## Data for this task
/-!
# `Balaban1983to89.T3LevelShift` — the level identification between the d = 3 Wilson towers of ONE three-torus family
# ACROSS VOLUME EXPONENTS (`(m, K, j)` read as `(m′, K′, j′)` whenever `m + K − j = m′ + K′ − j′`), and its kernel-proved
# compatibility with walks, holonomies, unit-level loop representatives, product Haar measures and Bałaban's block averaging (0.4)

Cell `ym3-torus` (HUMAN RULING D-0037, YM ladder rung R3 = continuum `SU(2)` Yang–Mills on every three-torus), seat
`ym3-torus-p2` gen 2; the d = 3 twin — and the cross-volume extension — of the tree's `T4LevelShift` (cell `pub-balaban`,
unit `b2b-balaban-t4-lean`), on which it is modelled declaration by declaration.

HONEST FRAMING.  ELEMENTARY LATTICE BOOKKEEPING about the tree's own typed objects; every theorem is a finite combinatorial
identity (or its push-forward under the product Haar measure); the `[cite:]` tags only LOCATE the printed formula the identity
is ABOUT (never a printed theorem) ((0.1) p. 251, (0.4) p. 253, (0.11) p. 253 of [Balaban1987RG1]; (1)–(3) p. 256 of
[Balaban1985UV3]), all quoted verbatim in certified headers already in the tree (`Setup`, `T4Continuum`, `BlockAveraging`,
`T3ContinuumYM3Torus`).  NO sentence of Bałaban's series is newly quoted; NO printed estimate, bound or convergence statement is
asserted or used.  Not d = 4, not infinite volume, not a mass gap, not summit progress.

## Why (the node's N9 «threshold removal by superrenormalisable scaling», `T3ContinuumYM3Torus` §8)

`T3ContinuumYM3Torus.T3Family.refine n` replaces the volume exponent `m` by `m + n` at the same block size `L`: the PAIR
`(m, γ)` and the REFINED pair `(m + n, γL^{-n})` describe the same physical torus, the `K`-th lattice of the refined family IS the
`(K+n)`-th lattice of the original with the same Wilson weight (`refine_sitesPerDir`, `refine_β`, in the tree), and the original
family's unit-scale averaged loop variables are functions of the refined family's unit field through `n` further (0.4)-averagings.
In the tree the two towers are DIFFERENT `Setup.Params` records — `params3 L hL m (K+n)` and `params3 L hL (m+n) K` — whose
level-`j` site types `Fin 3 → ZMod (2·L^{m+(K+n)−j})` and `Fin 3 → ZMod (2·L^{(m+n)+K−j})` have EQUAL MODULI but are not one
type.  `T4LevelShift` supplies exactly this identification for the cone's `T4Family` — but only WITHIN one family (`d = 4`, `m`
shared by all runs, its header (b)).  This LOW leaf (imports `T3ContinuumYM3Torus` and `T4AvgSensitivity` only; ADDITIVE — no
existing module is modified) supplies it for the two-parameter family `T3Family.PP F m K := params3 F.L F.hL m K` of ALL d = 3 towers of block
size `F.L` (so `F.P K = F.PP F.m K` and `(F.refine n).P K = F.PP (F.m + n) K`, both `rfl`), dimension `3` and block size `F.L`
agreeing across the family by `rfl` (no cast of `Fin d`, no reindexing of (0.4)'s index set `BlockAveraging.Idx`).

## What this file adds (and only this)

§1 THE IDENTIFICATION KIT: `T3Family.PP`, `sitesPerDir_eq` (`m + K + j′ = m′ + K′ + j ⇒` equal moduli); for a modulus
   equality `h`, `coordEquiv h` (`ZMod.ringEquivCongr`), `siteShift h : Site (F.PP m K) j ≃ Site (F.PP m′ K′) j′`, `bondShift h`,
   `stepShift h`; commutation with `Site.shift`/`unshift`, bond targets, `emb`, `blockOf`, the unit labels `T3Family.toLevel`,
   the walks of `T4Continuum` and their endpoints, the unit-level representatives `UWord3.atLevel`; coherence.
§2 FIELDS: `fieldShift h V := V ∘ bondShift h` (contravariant), coherence, inverse, measurability, preservation of the product
   Haar measure (`measurePreserving_fieldShift`, `integral_comp_fieldShift`).
§3 HOLONOMIES, LOOPS, PLAQUETTES, THE WILSON ACTION: `holAt (fieldShift h V) γ = holAt V (γ.map (stepShift h))`, `loopAt`, at
   matching unit levels `loopAt (fieldShift h V) (C.atLevel K) = loopAt V (C.atLevel K′)`; gauge transformations; `plaqShift h`,
   `plaqHol_fieldShift`, `wilsonAction_fieldShift` (level `0`: the Wilson weights of the two towers are ONE function).
§4 (0.4): `axialAvg`, `loopHol`, the small-field guard, `corr`, `avgFun`, `blockAvg_fieldShift` for EVERY small-loop average `ℰ`;
   ITERATED: `iter_fieldShift` (two towers with all levels matched, `m + K = m′ + K′`) and `iterFrom_fieldShift` (levels
   `k₀ + i` of one tower = levels `i` of a shorter one, `m + K = m₂ + K₂ + k₀`).
§5 THE UNIT MAP of a d = 3 family: `unitShift F K : GaugeField (F.P K) K G → GaugeField (F.P 0) 0 G` (every approximation's unit
   lattice read on `T3Family.USite`), `loopAt_unitShift`, measurability, measure preservation, and the factorisation of the
   node's observables through the unit field: `T3Family.avgObs_eq_loopAt_unitShift`.

WHAT IS NOT PROVED / VALUE.  Nothing analytic; no statement about densities, laws, rates or limits.  VALUE = the kernel
bookkeeping the N9 transfer (`T3ThresholdRemoval`, same seat) consumes: the refined scheme's `K`-th expectation and the original
scheme's `(K+n)`-th expectation become integrals over ONE unit-field space.  NOT summit progress.

Upstream: `T3ContinuumYM3Torus` (hence `BlockAveraging`, `AveragingRT`, `T4Continuum`, `Setup`, `Balaban1985CMP102.Setting`),
`T4AvgSensitivity` (`iterFrom`, `iter_add`).
-/

noncomputable section

open MeasureTheory
open Literature.MathematicalPhysics.QuantumFieldTheory.Balaban1983to89.T3ContinuumYM3Torus

/-! ## §0 The two-parameter family of d = 3 towers of one `T3Family` -/

namespace Literature.MathematicalPhysics.QuantumFieldTheory.Balaban1983to89.T3ContinuumYM3Torus.T3Family

variable (F : T3Family)

/-- THE TWO-PARAMETER FAMILY OF d = 3 TOWERS of block size `F.L`: volume exponent `m`, `K` renormalisation steps (tree
`params3`; `F.P K = F.PP F.m K` and `(F.refine n).P K = F.PP (F.m + n) K`, both `rfl`).  Level `j` has `2·L^{m+K−j}` sites per
direction ([Balaban1985UV3] (1)–(3) p. 256 / [Balaban1987RG1] (0.1) p. 251 with `ε ↦ L^j ε`). [cite: Balaban1985UV3, (1)-(3) p.256] -/
def PP (m K : ℕ) : Params := Balaban1985CMP102.Setting.params3 F.L F.hL m K

/-- Its dimension is `3`. [cite: Balaban1985UV3, (1)-(3) p.256] -/
@[simp] theorem PP_d (m K : ℕ) : (F.PP m K).d = 3 := rfl

/-- Its block size is `L`. [cite: Balaban1985UV3, (1)-(3) p.256] -/
@[simp] theorem PP_L (m K : ℕ) : (F.PP m K).L = F.L := rfl

/-- Its volume exponent is `m`. [cite: Balaban1985UV3, (1)-(3) p.256] -/
@[simp] theorem PP_m (m K : ℕ) : (F.PP m K).m = m := rfl

/-- Its number of steps is `K`. [cite: Balaban1985UV3, (1)-(3) p.256] -/
@[simp] theorem PP_K (m K : ℕ) : (F.PP m K).K = K := rfl

/-- The node's `K`-th approximation is the tower `(F.m, K)` (definitional). [cite: Balaban1985UV3, (1)-(3) p.256] -/
theorem P_eq_PP (K : ℕ) : F.P K = F.PP F.m K := rfl

/-- The refined family's `K`-th approximation is the tower `(F.m + n, K)` (definitional). [cite: Balaban1985UV3, (1)-(3) p.256] -/
theorem refine_P_eq_PP (n K : ℕ) : (F.refine n).P K = F.PP (F.m + n) K := rfl

/-- Refinement does not change the two-parameter family (same `L`; definitional). [cite: Balaban1985UV3, (1)-(3) p.256] -/
theorem refine_PP (n m K : ℕ) : (F.refine n).PP m K = F.PP m K := rfl

/-- Sites per direction of level `j` of the tower `(m, K)`: `2·L^{m+K−j}`. [cite: Balaban1987RG1, (0.1) p.251] -/
theorem sitesPerDir_PP (m K j : ℕ) : (F.PP m K).sitesPerDir j = 2 * F.L ^ (m + K - j) := rfl

/-- EQUAL MODULI: level `j` of the tower `(m, K)` and level `j′` of the tower `(m′, K′)` have the same number of sites per
direction whenever `m + K − j = m′ + K′ − j′` (stated additively). [cite: Balaban1987RG1, (0.1) p.251] -/
theorem sitesPerDir_eq {m K j m' K' j' : ℕ} (h : m + K + j' = m' + K' + j) :
    (F.PP m K).sitesPerDir j = (F.PP m' K').sitesPerDir j' := by
  rw [sitesPerDir_PP, sitesPerDir_PP]
  congr 2
  omega

/-- The unit lattices of all approximations of one family have `2·L^m` sites per direction: level `0` of `F.P 0` and level `K`
of `F.P K`. [cite: Balaban1987RG1, (0.1) p.251] -/
theorem sitesPerDir_unit (K : ℕ) : (F.PP F.m 0).sitesPerDir 0 = (F.PP F.m K).sitesPerDir K :=
  F.sitesPerDir_eq (by omega)

end Literature.MathematicalPhysics.QuantumFieldTheory.Balaban1983to89.T3ContinuumYM3Torus.T3Family

namespace Literature.MathematicalPhysics.QuantumFieldTheory.Balaban1983to89.T3LevelShift

open T4Continuum

/-! ## §1 The identification kit: coordinates, sites, bonds, steps, walks -/

section Kit

variable {F : T3Family} {m K j m' K' j' : ℕ}

/-- The coordinate rings `ZMod n`, `ZMod n′` along `n = n′`: `ZMod.ringEquivCongr` (as `T3Family.siteEquiv`). [folklore] -/
def coordEquiv (h : (F.PP m K).sitesPerDir j = (F.PP m' K').sitesPerDir j') :
    ZMod ((F.PP m K).sitesPerDir j) ≃+* ZMod ((F.PP m' K').sitesPerDir j') :=
  ZMod.ringEquivCongr h

/-- `coordEquiv` preserves the canonical representative. [cite: Balaban1987RG1, (0.1) p.251] -/
@[simp] theorem coordEquiv_val (h : (F.PP m K).sitesPerDir j = (F.PP m' K').sitesPerDir j')
    (z : ZMod ((F.PP m K).sitesPerDir j)) : (coordEquiv h z).val = z.val :=
  ZMod.ringEquivCongr_val h z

## Instructions to follow
There is a run of lines above from the one with "identity (or its" to the one with "are not one"; print exactly that run, both ends included, and nothing else.

## Result
identity (or its push-forward under the product Haar measure); the `[cite:]` tags only LOCATE the printed formula the identity
is ABOUT (never a printed theorem) ((0.1) p. 251, (0.4) p. 253, (0.11) p. 253 of [Balaban1987RG1]; (1)–(3) p. 256 of
[Balaban1985UV3]), all quoted verbatim in certified headers already in the tree (`Setup`, `T4Continuum`, `BlockAveraging`,
`T3ContinuumYM3Torus`).  NO sentence of Bałaban's series is newly quoted; NO printed estimate, bound or convergence statement is
asserted or used.  Not d = 4, not infinite volume, not a mass gap, not summit progress.

## Why (the node's N9 «threshold removal by superrenormalisable scaling», `T3ContinuumYM3Torus` §8)

`T3ContinuumYM3Torus.T3Family.refine n` replaces the volume exponent `m` by `m + n` at the same block size `L`: the PAIR
`(m, γ)` and the REFINED pair `(m + n, γL^{-n})` describe the same physical torus, the `K`-th lattice of the refined family IS the
`(K+n)`-th lattice of the original with the same Wilson weight (`refine_sitesPerDir`, `refine_β`, in the tree), and the original
family's unit-scale averaged loop variables are functions of the refined family's unit field through `n` further (0.4)-averagings.
In the tree the two towers are DIFFERENT `Setup.Params` records — `params3 L hL m (K+n)` and `params3 L hL (m+n) K` — whose
level-`j` site types `Fin 3 → ZMod (2·L^{m+(K+n)−j})` and `Fin 3 → ZMod (2·L^{(m+n)+K−j})` have EQUAL MODULI but are not one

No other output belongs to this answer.